Task to complete ▸ Could you set down exactly the lines in the records below between the line holding "import HarnessLib" and the line holding "lead B-p18 (g28)", inclusive?

>>>

import Literature.NumberTheory.GelbartRogawski1991.LocalSplittingsDifferByCharacter     -- ★ `MpPsi.exists_character_of_proj_eq`
import HarnessLib

/-!
# Crux `H413`, programme P2, N3 road (a) — THE (S5) DICTIONARY UP TO A CHARACTER
# (a transported lawful action implementing the same symplectic maps as a metaplectic family IS that family up to a character)

Cell hodgecm-mathlib (D-0151), FLOOR 0, crux item H413 = stmt-HodgeConjecture-24833, programme P2; N3 road (a); seat A-p12 (g17), offer (o3) «=» by the K1
lead B-p18 (g28) 2026-08-31T21:25Z.  WHY: letter (a) of ★ `GelbartRogawski1991.thetaType_nonsplit_jacquetModule` is reduced (★ p834949 ∕ p835111) to ONE
dictionary chart `(π, σ, Tr, hTr)`: the descended centre action `σ` on a Jacquet chart of `ω_v|`, carried by `Tr` to `c ⊗ ω¹(γ_v, ψ_v)` for a scalar function
`c` with `ψθ(det u) = c(u)·χ_{f,v}(u)` (★ p834861 `…_of_dictionary`; `c = μ_v⁻¹ ∘ det` is the print's value).  F0P2-p01 (g8)'s architecture (P2 STATUS
2026-08-31T20:57:46Z (V2), (E2)) produces `σ` as operators IMPLEMENTING, in the fibre Heisenberg model, the symplectic maps `u ↦ (rotation by u on 𝕎₁)`;
`ω¹` is `toRep ∘ ω` for a homomorphism `ω : E¹_v →* MpPsi ρ_line` implementing the same maps in the line model.  This file is the generic step in between:
**if `Tr ∘ σ(·) ∘ Tr⁻¹` implements, element by element, the symplectic components of a homomorphism `ω : G →* MpPsi ρ`, and implementers of `ρ` are unique up
to scalars (★ `ImplementerUniqueUpToScalar ρ` — kernel theorem for every local Schrödinger model, ★ `implementerUniqueUpToScalar_localSchrodinger`), then
`toRep (ω g) (Tr x) = η(g) • Tr (σ g x)` for a CHARACTER `η : G →* kˣ`** — the dictionary `(Tr, c := η, hTr)` of ★ p834861, with p01's «descent character»
`ν = η · μ_v ∘ det` left to (N).  Pure algebra over a field: the transported family is packaged as a homomorphism `G →* MpPsi ρ` (MVW's `S̃p_ψ`, ★ `MpPsi`)
and compared with `ω` by ★ `MpPsi.exists_character_of_proj_eq` (two homomorphisms into `S̃p_ψ` over the same map to `Sp` differ by a character through the
centre). [MoeglinVignerasWaldspurger1987 Chap. 2 II.1 (A)(B); GelbartRogawski1991 §3.1 Remark p. 457 L4–13, §3.2 (3.2.1) p. 457.]

WHAT IS PROVED (kernel, no `sorry`, axioms the standard trio; THEOREMS ONLY).
* `exists_mpPsi_hom_of_implements` — a representation `σ` of `G` on `S₁`, a linear isomorphism `T : S₁ ≃ S` and `γ : G →* Sp(W)` with
  `T σ(g) T⁻¹` implementing `γ g` for `ρ` give a homomorphism `s : G →* MpPsi ρ` over `γ` whose operator component is `T σ(g) T⁻¹`.
* **`exists_character_dictionary`** — the head above (`γ := MpPsi.proj ∘ ω`).
* `exists_character_dictionary_symm` — the same read on `S₁`: `T⁻¹ (toRep (ω g) (T x)) = η(g) • σ g x`.

## References
* [MoeglinVignerasWaldspurger1987] C. Mœglin, M.-F. Vignéras, J.-L. Waldspurger, *Correspondances de Howe sur un corps p-adique*, LNM 1291 (1987):
  Chap. 2 II.1 (A), (B).
* [GelbartRogawski1991] S. Gelbart, J. Rogawski, *L-functions and Fourier–Jacobi coefficients for the unitary group U(3)*, Invent. Math. 105 (1991):
  §3.1 Remark p. 457 L4–13; §3.2 (3.2.1) p. 457.
-/

set_option autoImplicit false
set_option linter.dupNamespace false -- the mandated namespace repeats the single-problem summit's segment

noncomputable section

open Literature.RepresentationTheory.HeisenbergGroup

namespace Summit.HodgeConjecture.HodgeConjecture.Cruxes.H413.F0P2oDictionaryUpToCharacter

variable {R : Type*} [CommRing R] [Invertible (2 : R)] {V : Type*} [AddCommGroup V] [Module R V] {B : V →ₗ[R] V →ₗ[R] R}
variable {k : Type*} [Field k] {S S₁ : Type*} [AddCommGroup S] [Module k S] [AddCommGroup S₁] [Module k S₁]
universe uG

variable (ρ : Representation k (Heisenberg B) S) {G : Type uG} [Group G]

/-- **a transported lawful action implementing `γ` is a homomorphism into `S̃p_ψ` over `γ`**: for a representation `σ` of `G` on `S₁`, `T : S₁ ≃ₗ S` and
`γ : G →* Sp(W)` such that each `T σ(g) T⁻¹` satisfies MVW's condition (A) for `γ g` (`himpl`, written pointwise at `f = T x`), there is `s : G →* MpPsi ρ` with
`proj (s g) = γ g` and operator component `T σ(g) T⁻¹` (`(s g).2 (T x) = T (σ g x)`). [cite: MoeglinVignerasWaldspurger1987, Chap. 2 II.1 (A)] -/
theorem exists_mpPsi_hom_of_implements (σ : Representation k G S₁) (T : S₁ ≃ₗ[k] S) (γ : G →* symplecticGroup B)
    (himpl : ∀ (g : G) (h : Heisenberg B) (x : S₁), T (σ g (T.symm (ρ h (T x)))) = ρ ((ofSymplectic B (γ g)).act h) (T (σ g x))) :
    ∃ s : G →* MpPsi ρ, ∀ g : G, MpPsi.proj ρ (s g) = γ g ∧
      ∀ x : S₁, ((s g : MpPsi ρ) : symplecticGroup B × (S ≃ₗ[k] S)).2 (T x) = T (σ g x) := by
  -- the transported operators as linear automorphisms of `S`
  let E : G → (S ≃ₗ[k] S) := fun g =>
    T.symm.trans ((LinearMap.GeneralLinearGroup.generalLinearEquiv k S₁ (σ.asGroupHom g)).trans T)
  have hE : ∀ (g : G) (y : S), E g y = T (σ g (T.symm y)) := fun g y => rfl
  have hmem : ∀ g : G, ((γ g, E g) : symplecticGroup B × (S ≃ₗ[k] S)) ∈ MpPsi ρ := fun g => by
    rw [mem_MpPsi]
    intro h f
    obtain ⟨x, rfl⟩ := T.surjective f
    show E g (ρ h (T x)) = ρ ((ofSymplectic B (γ g)).act h) (E g (T x))
    rw [hE, hE, LinearEquiv.symm_apply_apply, himpl]
  have hone : (⟨(γ 1, E 1), hmem 1⟩ : MpPsi ρ) = 1 :=
    Subtype.ext (Prod.ext (show γ 1 = 1 from map_one γ) (LinearEquiv.ext fun y => by
      show E 1 y = y
      rw [hE, map_one, Module.End.one_apply, LinearEquiv.apply_symm_apply]))
  have hmul : ∀ a b : G, (⟨(γ (a * b), E (a * b)), hmem (a * b)⟩ : MpPsi ρ) = ⟨(γ a, E a), hmem a⟩ * ⟨(γ b, E b), hmem b⟩ := fun a b =>
    Subtype.ext (Prod.ext (show γ (a * b) = γ a * γ b from map_mul γ a b) (LinearEquiv.ext fun y => by
      show E (a * b) y = E a (E b y)
      rw [hE, hE, hE, LinearEquiv.symm_apply_apply, map_mul, Module.End.mul_apply]))
  refine ⟨{ toFun := fun g => ⟨(γ g, E g), hmem g⟩, map_one' := hone, map_mul' := hmul }, fun g => ⟨rfl, fun x => ?_⟩⟩
  show E g (T x) = T (σ g x)
  rw [hE, LinearEquiv.symm_apply_apply]

variable [Nontrivial S]

/-- **THE DICTIONARY UP TO A CHARACTER.**  Let `ω : G →* MpPsi ρ` be a metaplectic family for a Heisenberg model `ρ` whose implementers are unique up to
scalars (`hU`), `σ` a representation of `G` on `S₁` and `T : S₁ ≃ₗ[k] S` such that every `T σ(g) T⁻¹` implements the symplectic component of `ω g`
(`himpl`).  Then **`toRep (ω g) (T x) = η(g) • T (σ g x)` for a character `η : G →* kˣ`** — `T` carries `σ` to the scalar twist `η ⊗ (toRep ∘ ω)`, the
shape `hTr` of ★ p834861 `F0P2oThetaTypeJacquetWeightSpaceOfDictionary.nonempty_jacquet_xThetaGqsCM_equiv_weightSpace_of_dictionary`.
[cite: MoeglinVignerasWaldspurger1987, Chap. 2 II.1 (B)] [cite: GelbartRogawski1991, §3.1 Remark p. 457 L4–13] -/
theorem exists_character_dictionary (σ : Representation k G S₁) (T : S₁ ≃ₗ[k] S) (ω : G →* MpPsi ρ) (hU : ImplementerUniqueUpToScalar ρ)
    (himpl : ∀ (g : G) (h : Heisenberg B) (x : S₁),
      T (σ g (T.symm (ρ h (T x)))) = ρ ((ofSymplectic B (MpPsi.proj ρ (ω g))).act h) (T (σ g x))) :
    ∃ η : G →* kˣ, ∀ (g : G) (x : S₁), MpPsi.toRep ρ (ω g) (T x) = ((η g : kˣ) : k) • T (σ g x) := by
  obtain ⟨s, hs⟩ := exists_mpPsi_hom_of_implements ρ σ T ((MpPsi.proj ρ).comp ω) himpl
  obtain ⟨η, hη⟩ := MpPsi.exists_character_of_proj_eq ρ hU s ω fun g => ((hs g).1).symm
  refine ⟨η, fun g x => ?_⟩
  rw [MpPsi.toRep_apply, hη g, Subgroup.coe_mul, Prod.snd_mul, LinearEquiv.mul_apply, (hs g).2 x, MpPsi.coe_ofScalar, scalarOp_apply]

/-- the same identity read on `S₁`: `T⁻¹ (toRep (ω g) (T x)) = η(g) • σ g x`. [cite: MoeglinVignerasWaldspurger1987, Chap. 2 II.1 (B)] -/
theorem exists_character_dictionary_symm (σ : Representation k G S₁) (T : S₁ ≃ₗ[k] S) (ω : G →* MpPsi ρ) (hU : ImplementerUniqueUpToScalar ρ)
    (himpl : ∀ (g : G) (h : Heisenberg B) (x : S₁),
      T (σ g (T.symm (ρ h (T x)))) = ρ ((ofSymplectic B (MpPsi.proj ρ (ω g))).act h) (T (σ g x))) :
    ∃ η : G →* kˣ, ∀ (g : G) (x : S₁), T.symm (MpPsi.toRep ρ (ω g) (T x)) = ((η g : kˣ) : k) • σ g x := by
  obtain ⟨η, hη⟩ := exists_character_dictionary ρ σ T ω hU himpl
  exact ⟨η, fun g x => by rw [hη, map_smul, LinearEquiv.symm_apply_apply]⟩

end Summit.HodgeConjecture.HodgeConjecture.Cruxes.H413.F0P2oDictionaryUpToCharacter

end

<<<

Output for this task ▸
import HarnessLib

/-!
# Crux `H413`, programme P2, N3 road (a) — THE (S5) DICTIONARY UP TO A CHARACTER
# (a transported lawful action implementing the same symplectic maps as a metaplectic family IS that family up to a character)

Cell hodgecm-mathlib (D-0151), FLOOR 0, crux item H413 = stmt-HodgeConjecture-24833, programme P2; N3 road (a); seat A-p12 (g17), offer (o3) «=» by the K1
lead B-p18 (g28) 2026-08-31T21:25Z.  WHY: letter (a) of ★ `GelbartRogawski1991.thetaType_nonsplit_jacquetModule` is reduced (★ p834949 ∕ p835111) to ONE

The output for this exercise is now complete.